3w96; SNAP-derived features in text and JSON formats; DNAproDB

Class

structural protein-DNA

Method

X-ray (3.0 Å)

Summary

Crystal structure of human nucleosome core particle lacking h2a n-terminal region

Reference

Iwasaki W, Miya Y, Horikoshi N, Osakabe A, Taguchi H, Tachiwana H, Shibata T, Kagawa W, Kurumizaka H (2013): "Contribution of histone N-terminal tails to the structure and stability of nucleosomes." FEBS Open Bio, 3, 363-369. doi: 10.1016/j.fob.2013.08.007.

Abstract

Histones are the protein components of the nucleosome, which forms the basic architecture of eukaryotic chromatin. Histones H2A, H2B, H3, and H4 are composed of two common regions, the "histone fold" and the "histone tail". Many efforts have been focused on the mechanisms by which the post-translational modifications of histone tails regulate the higher-order chromatin architecture. On the other hand, previous biochemical studies have suggested that histone tails also affect the structure and stability of the nucleosome core particle itself.

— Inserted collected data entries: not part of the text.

import Literature.NumberTheory.GelbartRogawski1991.UnitaryDualPairSeesawConjSplittingLeft
import HarnessLib

/-!
# The splitting transported along a rational isometry of the first member IS COMPATIBLE

Topic `NumberTheory/GelbartRogawski1991`; namespace `Literature.NumberTheory.GelbartRogawski1991.UnitaryDualPair` (sequel of
`UnitaryDualPairSeesawConjSplittingLeft`; same setting and binders).  One `def` with body (`transportedSplittingLeft`, a homomorphism)
and theorems; no named facts, no `sorry`.

* `mem_range_ratSection_of_mem_adelicMpTheta` — range form of Weil's uniqueness: a `Θ`-fixing element of `Mp_ψ(𝕎_𝔸)ᶜᵒⁿᵗ` over a
  RATIONAL point of `Sp(𝕎_𝔸)` is a value of [GelbartRogawski1991]'s section `i = ratSection` (`thetaFixing_unique`, `range_ratSection_eq`);
* `transportedSplittingLeft := reindex_e ∘ seesawConjSplittingLeft : U(J_V′ ⊗ J_W)(𝔸_F) →* Mp_ψ(𝕎_{adelicGram e T_V′ T_W})ᶜᵒⁿᵗ`,
  `proj_transportedSplittingLeft` (`π ∘ s′ = ι′`), `coe_transportedSplittingLeft_mem_adelicMpTheta` (`Θ`-fixing at rational points),
  **`isCompatible_transportedSplittingLeft`** — `s′` is a COMPATIBLE splitting of the `(J_V′, J_W)`-datum of record (both clauses of
  [GelbartRogawski1991, Prop. 3.1.1]); and the operator identity `omega_ratLift_omega_transportedSplittingLeft`:
  `ω(r_F h₀) (R_e⁻¹ (ω(s′ p′) (R_e Ψ))) = R_e⁻¹ (ω(s ((a ⊗ 1) p′ (a ⊗ 1)⁻¹)) (R_e (ω(r_F h₀) Ψ)))`, `R_e = piSBReindex F e`.
No continuity is claimed for `s′`.

## References
* [GelbartRogawski1991] S. Gelbart, J. Rogawski, Invent. Math. 105 (1991), §3.1 Prop. 3.1.1 p. 455 L1–3, Remark p. 457 L4, p. 454 L40–42.
* [Weil1964] A. Weil, Acta Math. 111 (1964), Chap. III n° 40 p. 190, n° 41 Théorème 6 p. 193.
* [Kudla1984] S. Kudla, *Seesaw dual reductive pairs*, Progr. Math. 46 (1984), §1.
* [MoeglinVignerasWaldspurger1987] C. Mœglin, M.-F. Vignéras, J.-L. Waldspurger, LNM 1291 (1987), Chap. 2 II.1.
-/

set_option autoImplicit false

noncomputable section

open scoped Matrix Kronecker
open NumberField
open Literature.RepresentationTheory.HeisenbergGroup
open Literature.RepresentationTheory.HeisenbergGroup.SymplecticMatrix (transportSp mapHom)
open Literature.NumberTheory.Automorphic
open Literature.NumberTheory.Automorphic.UnitaryGroup
open Literature.NumberTheory.Weil1964

namespace Literature.NumberTheory.GelbartRogawski1991

namespace UnitaryDualPair

section Transport

variable (F E : Type) [Field F] [NumberField F] [Field E] [NumberField E] [Algebra F E]
variable (c : E ≃ₐ[F] E) (N M : ℕ) {n : ℕ} (e : Fin N × Fin M ≃ Fin n)
variable (JV JV' : Matrix (Fin N) (Fin N) E) (JW : Matrix (Fin M) (Fin M) E)
variable {TV TV' : Matrix (Fin N) (Fin N) F} {TW : Matrix (Fin M) (Fin M) F}

variable [Algebra.IsQuadraticExtension F E] {δ : E} (hcδ : c δ = -δ) (hδ : δ ≠ 0) {d : F}
  (hd : δ * δ = algebraMap F E d) (hV : TV.IsSymm) (hV' : TV'.IsSymm) (hW : TW.IsSymm)
  (hVd : IsUnit TV.det) (hV'd : IsUnit TV'.det) (hWd : IsUnit TW.det)
  (hT : IsUnit (TV.map (algebraMap F (AdeleRing (𝓞 F) F)) ⊗ₖ TW.map (algebraMap F (AdeleRing (𝓞 F) F))).det)
  (hJV : JV = TV.map (algebraMap F E)) (hJV' : JV' = TV'.map (algebraMap F E)) (hJW : JW = TW.map (algebraMap F E))
  {s : adelicPair F E c N M JV JW →* adelicMpCont F (Fin n) (adelicGram F e TV TW)}
  {a : GL (Fin N) (AdeleRing (𝓞 E) E)} {a₀ : GL (Fin N) E}
  (haa₀ : (a : Matrix (Fin N) (Fin N) (AdeleRing (𝓞 E) E)) =
    ((a₀ : GL (Fin N) E) : Matrix (Fin N) (Fin N) E).map (algebraMap E (AdeleRing (𝓞 E) E)))
  (ha : ((a : Matrix (Fin N) (Fin N) (AdeleRing (𝓞 E) E)).map (conjAdele F E c))ᵀ * adelicForm E N JV * a =
    adelicForm E N JV')
  {C : GL (Fin N × Fin M) (AdeleRing (𝓞 F) F)} {C₀ : GL (Fin N × Fin M) F}
  (hCC₀ : (C : Matrix (Fin N × Fin M) (Fin N × Fin M) (AdeleRing (𝓞 F) F)) =
    ((C₀ : GL (Fin N × Fin M) F) : Matrix (Fin N × Fin M) (Fin N × Fin M) F).map (algebraMap F (AdeleRing (𝓞 F) F)))
  (hC : TV.map (algebraMap F (AdeleRing (𝓞 F) F)) ⊗ₖ TW.map (algebraMap F (AdeleRing (𝓞 F) F)) *
      (C : Matrix (Fin N × Fin M) (Fin N × Fin M) (AdeleRing (𝓞 F) F)) =
    TV'.map (algebraMap F (AdeleRing (𝓞 F) F)) ⊗ₖ TW.map (algebraMap F (AdeleRing (𝓞 F) F)))

/-! ## §3 Back to the datum of record along `e`: the transported splitting is COMPATIBLE -/

/-- **Range form of Weil's uniqueness**: a `Θ`-fixing element of `Mp_ψ(𝕎_𝔸)ᶜᵒⁿᵗ` lying over a RATIONAL point of `Sp(𝕎_𝔸)` is a
value of [GR91]'s section `i = ratSection` (`thetaFixing_unique` + `range_ratSection_eq`). [cite: Weil1964, Chap. III n° 41 Thm 6 p. 193] [cite: GelbartRogawski1991, §3.1 p. 454 L40–42] -/
theorem mem_range_ratSection_of_mem_adelicMpTheta {m : ℕ} (T : Matrix (Fin m) (Fin m) (AdeleRing (𝓞 F) F))
    (hTu : IsUnit T.det) (p : adelicMpCont F (Fin m) T) (hp : (p : adelicMp F (Fin m) T) ∈ adelicMpTheta F (Fin m) T)
    (hproj : adelicMpCont.proj F (Fin m) T p ∈ (ratSp F T hTu).range) : p ∈ (ratSection F T hTu).range := by
  -- term-mode (edition 2, A-p06 g12): no `rw` under the `Mp_ψ` instances, explicit `MonoidHom.mem_range` — the v1 proof
  -- exceeded the B30 160 k margin (A-p01 (g7) O5 pre-audit 2026-08-29), this one elaborates well inside it.
  obtain ⟨γ, hγ⟩ := MonoidHom.mem_range.1 hproj
  exact mem_range_ratSection_of_mem_range_ratThetaLiftCont F T hTu
    (MonoidHom.mem_range.2
      ⟨γ, (thetaFixing_unique F (Fin m) T hTu hp (coe_ratThetaLiftCont_mem_adelicMpTheta F T hTu γ)
        (hγ.symm.trans (proj_ratThetaLiftCont F T hTu γ).symm)).symm⟩)

include hVd hWd hT haa₀ hCC₀ in
/-- **THE TRANSPORTED SPLITTING OF THE `(J_V′, J_W)`-DATUM OF RECORD**: `reindex_e ∘ seesawConjSplittingLeft :
U(J_V′ ⊗ J_W)(𝔸_F) →* Mp_ψ(𝕎_{adelicGram e T_V′ T_W})ᶜᵒⁿᵗ`. [cite: Weil1964, Chap. III n° 40 p. 190] [cite: Kudla1984, §1] -/
def transportedSplittingLeft :
    adelicPair F E c N M JV' JW →* adelicMpCont F (Fin n) (adelicGram F e TV' TW) :=
  (adelicMpContReindex F e
      (TV'.map (algebraMap F (AdeleRing (𝓞 F) F)) ⊗ₖ TW.map (algebraMap F (AdeleRing (𝓞 F) F)))).toMonoidHom.comp
    (seesawConjSplittingLeft F E c N M e JV JV' JW hcδ hδ hd hV hV' hW hVd hWd hT hJV hJV' hJW haa₀ ha hCC₀ hC (s := s))

/-- Unfolding. [cite: Weil1964, Chap. III n° 40 p. 190] -/
theorem transportedSplittingLeft_apply (p : adelicPair F E c N M JV' JW) :
    transportedSplittingLeft F E c N M e JV JV' JW hcδ hδ hd hV hV' hW hVd hWd hT hJV hJV' hJW haa₀ ha hCC₀ hC (s := s) p =
      adelicMpContReindex F e
        (TV'.map (algebraMap F (AdeleRing (𝓞 F) F)) ⊗ₖ TW.map (algebraMap F (AdeleRing (𝓞 F) F)))
        (seesawConjSplittingLeft F E c N M e JV JV' JW hcδ hδ hd hV hV' hW hVd hWd hT hJV hJV' hJW haa₀ ha hCC₀ hC
          (s := s) p) :=
  rfl

/-- **`π ∘ s′ = ι′`** for the transported splitting: `π(s′ p′) = toSp_{(J_V′, J_W), e}(p′)`. [cite: GelbartRogawski1991, §3.1 Prop. 3.1.1 p. 455 L1–3] -/
theorem proj_transportedSplittingLeft
    (hs : (splittingDatum F E c N M e JV JW hcδ hδ hd hV hW hVd hWd hJV hJW).IsCompatible s)
    (p : adelicPair F E c N M JV' JW) :
    adelicMpCont.proj F (Fin n) (adelicGram F e TV' TW)
        (transportedSplittingLeft F E c N M e JV JV' JW hcδ hδ hd hV hV' hW hVd hWd hT hJV hJV' hJW haa₀ ha hCC₀ hC
          (s := s) p) =
      toSp F E c N M e JV' JW hcδ hδ hd hV' hW hJV' hJW p :=
  (adelicMpCont.proj_reindex F e _
      (seesawConjSplittingLeft F E c N M e JV JV' JW hcδ hδ hd hV hV' hW hVd hWd hT hJV hJV' hJW haa₀ ha hCC₀ hC
        (s := s) p)).trans
    (congrArg (spReindex e _)
      (proj_seesawConjSplittingLeft F E c N M e JV JV' JW hcδ hδ hd hV hV' hW hVd hWd hT hJV hJV' hJW haa₀ ha hCC₀ hC
        hs p))

/-- **`Θ`-FIXING AT RATIONAL POINTS** for the transported splitting. [cite: Weil1964, Chap. III n° 41 Thm 6 p. 193] -/
theorem coe_transportedSplittingLeft_mem_adelicMpTheta
    (hs : (splittingDatum F E c N M e JV JW hcδ hδ hd hV hW hVd hWd hJV hJW).IsCompatible s)
    (ha₀ : (((a₀ : GL (Fin N) E) : Matrix (Fin N) (Fin N) E).map (c : E →+* E))ᵀ * JV * a₀ = JV')
    {p : adelicPair F E c N M JV' JW} (hp : p ∈ (rationalPairToAdelic F E c N M JV' JW).range) :
    ((transportedSplittingLeft F E c N M e JV JV' JW hcδ hδ hd hV hV' hW hVd hWd hT hJV hJV' hJW haa₀ ha hCC₀ hC
          (s := s) p : adelicMpCont F (Fin n) (adelicGram F e TV' TW)) : adelicMp F (Fin n) (adelicGram F e TV' TW)) ∈
      adelicMpTheta F (Fin n) (adelicGram F e TV' TW) :=
  (coe_adelicMpContReindex_mem_adelicMpTheta_iff F e _ _).2
    (coe_seesawConjSplittingLeft_mem_adelicMpTheta F E c N M e JV JV' JW hcδ hδ hd hV hV' hW hVd hWd hT hJV hJV' hJW
      haa₀ ha hCC₀ hC hs ha₀ hp)

include hV'd in
/-- **THE TRANSPORTED SPLITTING IS COMPATIBLE** ([GR91, Prop. 3.1.1]: `π ∘ s′ = ι′` and `s′(G₁′(F)) ⊆ i(Sp_F(𝕎′))`) for the
`(J_V′, J_W)`-datum of record — so the carriers `omegaAtLine … (hs′) …` / `finPairRep … hs′` of the transported splitting exist.
[cite: GelbartRogawski1991, §3.1 Prop. 3.1.1 p. 455 L1–3; Remark p. 457 L4] [cite: Weil1964, Chap. III n° 41 Thm 6 p. 193] -/
theorem isCompatible_transportedSplittingLeft
    (hs : (splittingDatum F E c N M e JV JW hcδ hδ hd hV hW hVd hWd hJV hJW).IsCompatible s)
    (ha₀ : (((a₀ : GL (Fin N) E) : Matrix (Fin N) (Fin N) E).map (c : E →+* E))ᵀ * JV * a₀ = JV') :
    (splittingDatum F E c N M e JV' JW hcδ hδ hd hV' hW hV'd hWd hJV' hJW).IsCompatible
      (transportedSplittingLeft F E c N M e JV JV' JW hcδ hδ hd hV hV' hW hVd hWd hT hJV hJV' hJW haa₀ ha hCC₀ hC
        (s := s)) := by
  refine ⟨fun p => ?_, fun γ hγ => ?_⟩
  · exact proj_transportedSplittingLeft F E c N M e JV JV' JW hcδ hδ hd hV hV' hW hVd hWd hT hJV hJV' hJW haa₀ ha hCC₀
      hC hs p
  · refine mem_range_ratSection_of_mem_adelicMpTheta F _ _ _
      (coe_transportedSplittingLeft_mem_adelicMpTheta F E c N M e JV JV' JW hcδ hδ hd hV hV' hW hVd hWd hT hJV hJV' hJW
        haa₀ ha hCC₀ hC hs ha₀ hγ) ?_
    rw [proj_transportedSplittingLeft F E c N M e JV JV' JW hcδ hδ hd hV hV' hW hVd hWd hT hJV hJV' hJW haa₀ ha hCC₀ hC
      hs γ]
    exact toSp_mem_range_ratSp F E c N M e JV' JW hcδ hδ hd hV' hW hV'd hWd hJV' hJW γ hγ

/-- **THE OPERATOR IDENTITY of the transported splitting**:
`ω(r_F h₀) (R_e⁻¹ (ω(s′ p′) (R_e Ψ))) = R_e⁻¹ (ω(s ((a ⊗ 1) p′ (a ⊗ 1)⁻¹)) (R_e (ω(r_F h₀) Ψ)))` in Kronecker coordinates
(`R_e = piSBReindex F e`; `omega_apply_omega_ratConjSplitting` + the two reindexings of record).
[cite: Weil1964, Chap. III n° 40 p. 190] [cite: MoeglinVignerasWaldspurger1987, Chap. 2 II.1] -/
theorem omega_ratLift_omega_transportedSplittingLeft (p : adelicPair F E c N M JV' JW)
    (Ψ : piSchwartzBruhat F (Fin N × Fin M)) :
    adelicMpCont.omega F (Fin N × Fin M) _
        (ratPointsThetaLiftCont F (Fin N × Fin M) _ hT
          ⟨seesawElementLeft F E c N M JV JV' JW hcδ hδ hd hV hV' hW hJV hJV' hJW ha hC,
            seesawElementLeft_mem_range F E c N M JV JV' JW hcδ hδ hd hV hV' hW hVd hWd hT hJV hJV' hJW haa₀ ha hCC₀ hC⟩)
        ((piSBReindex F e).symm
          (adelicMpCont.omega F (Fin n) (adelicGram F e TV' TW)
            (transportedSplittingLeft F E c N M e JV JV' JW hcδ hδ hd hV hV' hW hVd hWd hT hJV hJV' hJW haa₀ ha hCC₀ hC
              (s := s) p)
            (piSBReindex F e Ψ))) =
      (piSBReindex F e).symm
        (adelicMpCont.omega F (Fin n) (adelicGram F e TV TW) (s (adelicPairIsometryConjLeft F E c N M a ha p))
          (piSBReindex F e
            (adelicMpCont.omega F (Fin N × Fin M) _
              (ratPointsThetaLiftCont F (Fin N × Fin M) _ hT
                ⟨seesawElementLeft F E c N M JV JV' JW hcδ hδ hd hV hV' hW hJV hJV' hJW ha hC,
                  seesawElementLeft_mem_range F E c N M JV JV' JW hcδ hδ hd hV hV' hW hVd hWd hT hJV hJV' hJW haa₀ ha hCC₀
                    hC⟩)
              Ψ))) := by
  -- (A) strip the two reindexings of record
  have hA : (piSBReindex F e).symm
        (adelicMpCont.omega F (Fin n) (adelicGram F e TV' TW)
          (transportedSplittingLeft F E c N M e JV JV' JW hcδ hδ hd hV hV' hW hVd hWd hT hJV hJV' hJW haa₀ ha hCC₀ hC
            (s := s) p)
          (piSBReindex F e Ψ)) =
      adelicMpCont.omega F (Fin N × Fin M) _
        (seesawConjSplittingLeft F E c N M e JV JV' JW hcδ hδ hd hV hV' hW hVd hWd hT hJV hJV' hJW haa₀ ha hCC₀ hC
          (s := s) p) Ψ :=
    ((congrArg (piSBReindex F e).symm
        (adelicMpCont.omega_reindex_apply F e _
          (seesawConjSplittingLeft F E c N M e JV JV' JW hcδ hδ hd hV hV' hW hVd hWd hT hJV hJV' hJW haa₀ ha hCC₀ hC
            (s := s) p) (piSBReindex F e Ψ))).trans
      ((piSBReindex F e).symm_apply_apply _)).trans
      (congrArg (adelicMpCont.omega F (Fin N × Fin M) _ _) ((piSBReindex F e).symm_apply_apply Ψ))
  -- (B) conjugation by `r_F(h₀)`, (C) the reindexed original splitting
  exact (congrArg (adelicMpCont.omega F (Fin N × Fin M) _ _) hA).trans
    ((omega_apply_omega_ratConjSplitting F (Fin N × Fin M) hT _ _ C hC _ p Ψ).trans
      (omega_seesawPairConjLeft_apply F E c N M e JV JV' JW s a ha p _))

end Transport

end UnitaryDualPair

end Literature.NumberTheory.GelbartRogawski1991

end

However, the precise contributions of each histone tail are unclear. In the present study, we determined the crystal structures of four mutant nucleosomes, in which one of the four histones, H2A, H2B, H3, or H4, lacked the N-terminal tail. We found that the deletion of the H2B or H3 N-terminal tail affected histone-DNA interactions and substantially decreased nucleosome stability. These findings provide important information for understanding the complex roles of histone tails in regulating chromatin structure.